Task instructions
Every line holding "FunctionSpaces" should be copied from the records below.

Records for processing
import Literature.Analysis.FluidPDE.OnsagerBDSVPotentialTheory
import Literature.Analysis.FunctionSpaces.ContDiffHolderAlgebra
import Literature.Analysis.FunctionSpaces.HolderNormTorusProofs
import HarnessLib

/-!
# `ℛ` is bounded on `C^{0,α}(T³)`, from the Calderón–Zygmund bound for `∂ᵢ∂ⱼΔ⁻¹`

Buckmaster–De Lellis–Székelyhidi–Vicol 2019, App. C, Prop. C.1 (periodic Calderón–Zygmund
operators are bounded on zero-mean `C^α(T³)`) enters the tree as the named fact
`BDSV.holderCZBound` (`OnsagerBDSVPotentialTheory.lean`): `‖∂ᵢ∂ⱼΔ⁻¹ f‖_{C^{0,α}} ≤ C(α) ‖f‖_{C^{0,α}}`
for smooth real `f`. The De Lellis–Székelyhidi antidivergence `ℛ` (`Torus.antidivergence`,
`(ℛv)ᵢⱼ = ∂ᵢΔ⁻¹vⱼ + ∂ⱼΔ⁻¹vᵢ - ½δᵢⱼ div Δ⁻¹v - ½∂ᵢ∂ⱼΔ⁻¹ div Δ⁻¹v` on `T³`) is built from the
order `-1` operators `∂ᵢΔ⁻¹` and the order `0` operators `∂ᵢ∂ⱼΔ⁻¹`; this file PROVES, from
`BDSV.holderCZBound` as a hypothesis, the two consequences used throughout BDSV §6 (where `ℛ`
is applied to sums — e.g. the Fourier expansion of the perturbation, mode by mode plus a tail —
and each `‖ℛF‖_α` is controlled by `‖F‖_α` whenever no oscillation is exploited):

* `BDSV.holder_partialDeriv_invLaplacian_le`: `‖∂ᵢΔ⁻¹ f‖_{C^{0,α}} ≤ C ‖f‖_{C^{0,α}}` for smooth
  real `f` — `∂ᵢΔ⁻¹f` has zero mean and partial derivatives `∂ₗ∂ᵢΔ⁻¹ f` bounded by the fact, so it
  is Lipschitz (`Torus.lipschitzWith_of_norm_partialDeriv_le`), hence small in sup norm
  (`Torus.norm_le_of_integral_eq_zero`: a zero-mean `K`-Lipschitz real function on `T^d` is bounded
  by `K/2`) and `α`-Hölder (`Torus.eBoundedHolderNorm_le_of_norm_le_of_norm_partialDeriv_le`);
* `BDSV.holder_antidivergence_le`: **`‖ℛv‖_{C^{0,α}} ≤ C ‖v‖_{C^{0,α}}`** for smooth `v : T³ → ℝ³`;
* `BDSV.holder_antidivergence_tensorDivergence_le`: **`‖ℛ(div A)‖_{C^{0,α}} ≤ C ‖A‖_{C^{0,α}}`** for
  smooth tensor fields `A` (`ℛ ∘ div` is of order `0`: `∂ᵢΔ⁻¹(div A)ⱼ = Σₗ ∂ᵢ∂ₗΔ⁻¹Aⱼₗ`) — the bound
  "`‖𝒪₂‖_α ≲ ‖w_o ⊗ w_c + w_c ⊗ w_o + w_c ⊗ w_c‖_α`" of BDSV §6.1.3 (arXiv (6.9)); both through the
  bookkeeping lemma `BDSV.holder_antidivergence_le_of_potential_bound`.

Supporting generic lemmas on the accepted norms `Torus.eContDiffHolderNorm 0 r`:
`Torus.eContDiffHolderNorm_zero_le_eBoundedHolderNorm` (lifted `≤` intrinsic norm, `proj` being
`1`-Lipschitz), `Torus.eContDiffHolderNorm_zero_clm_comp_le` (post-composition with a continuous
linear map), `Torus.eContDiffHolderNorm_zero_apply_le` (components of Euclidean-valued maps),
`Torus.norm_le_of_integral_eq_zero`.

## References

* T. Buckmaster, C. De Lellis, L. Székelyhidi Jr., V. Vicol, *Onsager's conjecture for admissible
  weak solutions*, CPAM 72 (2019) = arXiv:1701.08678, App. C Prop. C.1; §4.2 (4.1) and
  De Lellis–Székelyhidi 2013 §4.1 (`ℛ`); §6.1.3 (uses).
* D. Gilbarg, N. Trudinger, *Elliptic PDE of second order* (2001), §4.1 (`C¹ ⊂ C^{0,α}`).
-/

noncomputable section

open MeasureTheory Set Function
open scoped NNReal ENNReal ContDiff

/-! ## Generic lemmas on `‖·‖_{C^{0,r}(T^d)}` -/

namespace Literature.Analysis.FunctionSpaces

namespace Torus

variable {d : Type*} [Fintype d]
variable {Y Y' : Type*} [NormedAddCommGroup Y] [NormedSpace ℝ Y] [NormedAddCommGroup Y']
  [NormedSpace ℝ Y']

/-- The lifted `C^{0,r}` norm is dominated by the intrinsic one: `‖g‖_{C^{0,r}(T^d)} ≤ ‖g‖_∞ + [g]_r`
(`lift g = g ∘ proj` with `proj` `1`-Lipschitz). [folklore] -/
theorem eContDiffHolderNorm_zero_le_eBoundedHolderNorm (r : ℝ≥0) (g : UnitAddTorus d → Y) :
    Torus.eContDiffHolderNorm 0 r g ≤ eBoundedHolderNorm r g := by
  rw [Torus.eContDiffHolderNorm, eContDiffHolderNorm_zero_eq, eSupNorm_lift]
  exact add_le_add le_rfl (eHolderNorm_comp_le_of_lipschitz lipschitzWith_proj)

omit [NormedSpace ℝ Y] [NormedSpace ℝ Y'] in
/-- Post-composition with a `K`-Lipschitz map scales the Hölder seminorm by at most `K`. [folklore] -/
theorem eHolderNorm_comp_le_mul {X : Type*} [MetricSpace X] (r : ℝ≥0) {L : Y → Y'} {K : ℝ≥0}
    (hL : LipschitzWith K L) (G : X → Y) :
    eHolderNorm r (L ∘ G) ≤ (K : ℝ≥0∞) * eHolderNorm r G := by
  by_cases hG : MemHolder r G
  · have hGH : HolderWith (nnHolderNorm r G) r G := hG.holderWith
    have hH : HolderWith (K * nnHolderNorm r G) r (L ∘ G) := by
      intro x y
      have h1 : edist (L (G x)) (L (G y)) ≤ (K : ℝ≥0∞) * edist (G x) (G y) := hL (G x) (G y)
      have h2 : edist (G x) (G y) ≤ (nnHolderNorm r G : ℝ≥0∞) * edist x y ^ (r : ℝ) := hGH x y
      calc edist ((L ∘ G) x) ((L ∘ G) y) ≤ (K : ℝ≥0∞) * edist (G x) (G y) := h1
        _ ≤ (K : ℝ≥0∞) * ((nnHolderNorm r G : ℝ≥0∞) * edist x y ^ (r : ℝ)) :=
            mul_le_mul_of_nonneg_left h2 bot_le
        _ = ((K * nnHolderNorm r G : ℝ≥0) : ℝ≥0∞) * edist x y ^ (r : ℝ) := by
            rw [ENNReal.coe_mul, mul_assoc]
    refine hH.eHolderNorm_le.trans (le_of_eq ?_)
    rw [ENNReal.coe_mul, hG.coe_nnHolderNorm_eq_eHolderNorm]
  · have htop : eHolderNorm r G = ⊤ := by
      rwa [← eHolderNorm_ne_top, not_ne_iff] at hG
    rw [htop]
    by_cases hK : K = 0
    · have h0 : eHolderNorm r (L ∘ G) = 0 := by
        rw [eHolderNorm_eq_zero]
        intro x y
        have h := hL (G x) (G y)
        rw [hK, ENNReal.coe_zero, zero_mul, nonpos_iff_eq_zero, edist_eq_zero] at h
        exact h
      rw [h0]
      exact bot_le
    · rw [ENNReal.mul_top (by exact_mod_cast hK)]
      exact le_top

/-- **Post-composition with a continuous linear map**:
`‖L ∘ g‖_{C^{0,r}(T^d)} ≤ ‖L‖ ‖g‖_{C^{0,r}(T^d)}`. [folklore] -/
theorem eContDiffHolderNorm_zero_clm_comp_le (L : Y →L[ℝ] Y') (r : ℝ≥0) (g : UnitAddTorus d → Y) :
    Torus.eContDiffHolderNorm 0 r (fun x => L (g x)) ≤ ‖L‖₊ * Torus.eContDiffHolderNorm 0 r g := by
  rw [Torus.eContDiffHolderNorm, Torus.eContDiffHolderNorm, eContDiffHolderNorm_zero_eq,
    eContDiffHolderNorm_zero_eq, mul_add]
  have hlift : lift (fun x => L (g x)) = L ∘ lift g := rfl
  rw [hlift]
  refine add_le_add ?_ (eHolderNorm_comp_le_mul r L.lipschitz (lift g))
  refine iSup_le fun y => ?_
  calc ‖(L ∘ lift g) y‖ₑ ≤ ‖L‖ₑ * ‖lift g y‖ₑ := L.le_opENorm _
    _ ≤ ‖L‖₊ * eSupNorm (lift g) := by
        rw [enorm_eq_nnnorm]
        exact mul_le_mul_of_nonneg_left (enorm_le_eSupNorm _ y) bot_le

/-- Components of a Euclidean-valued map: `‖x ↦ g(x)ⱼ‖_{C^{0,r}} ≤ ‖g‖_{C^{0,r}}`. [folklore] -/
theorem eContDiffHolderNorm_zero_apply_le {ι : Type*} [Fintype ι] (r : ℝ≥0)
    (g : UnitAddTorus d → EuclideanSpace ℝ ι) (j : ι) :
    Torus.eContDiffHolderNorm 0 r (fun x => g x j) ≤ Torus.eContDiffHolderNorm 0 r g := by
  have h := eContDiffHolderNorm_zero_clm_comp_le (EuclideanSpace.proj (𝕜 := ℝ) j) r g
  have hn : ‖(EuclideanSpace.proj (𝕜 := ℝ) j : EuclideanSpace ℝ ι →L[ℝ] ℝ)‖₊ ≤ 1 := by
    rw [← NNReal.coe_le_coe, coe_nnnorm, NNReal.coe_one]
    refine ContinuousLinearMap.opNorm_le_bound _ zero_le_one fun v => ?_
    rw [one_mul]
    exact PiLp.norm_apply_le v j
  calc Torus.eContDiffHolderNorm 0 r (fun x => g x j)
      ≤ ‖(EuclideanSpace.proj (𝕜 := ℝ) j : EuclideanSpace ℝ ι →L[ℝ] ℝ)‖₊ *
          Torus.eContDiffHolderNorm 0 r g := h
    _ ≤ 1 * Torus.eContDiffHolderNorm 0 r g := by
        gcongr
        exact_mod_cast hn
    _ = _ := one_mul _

Your solution
import Literature.Analysis.FunctionSpaces.ContDiffHolderAlgebra
import Literature.Analysis.FunctionSpaces.HolderNormTorusProofs
namespace Literature.Analysis.FunctionSpaces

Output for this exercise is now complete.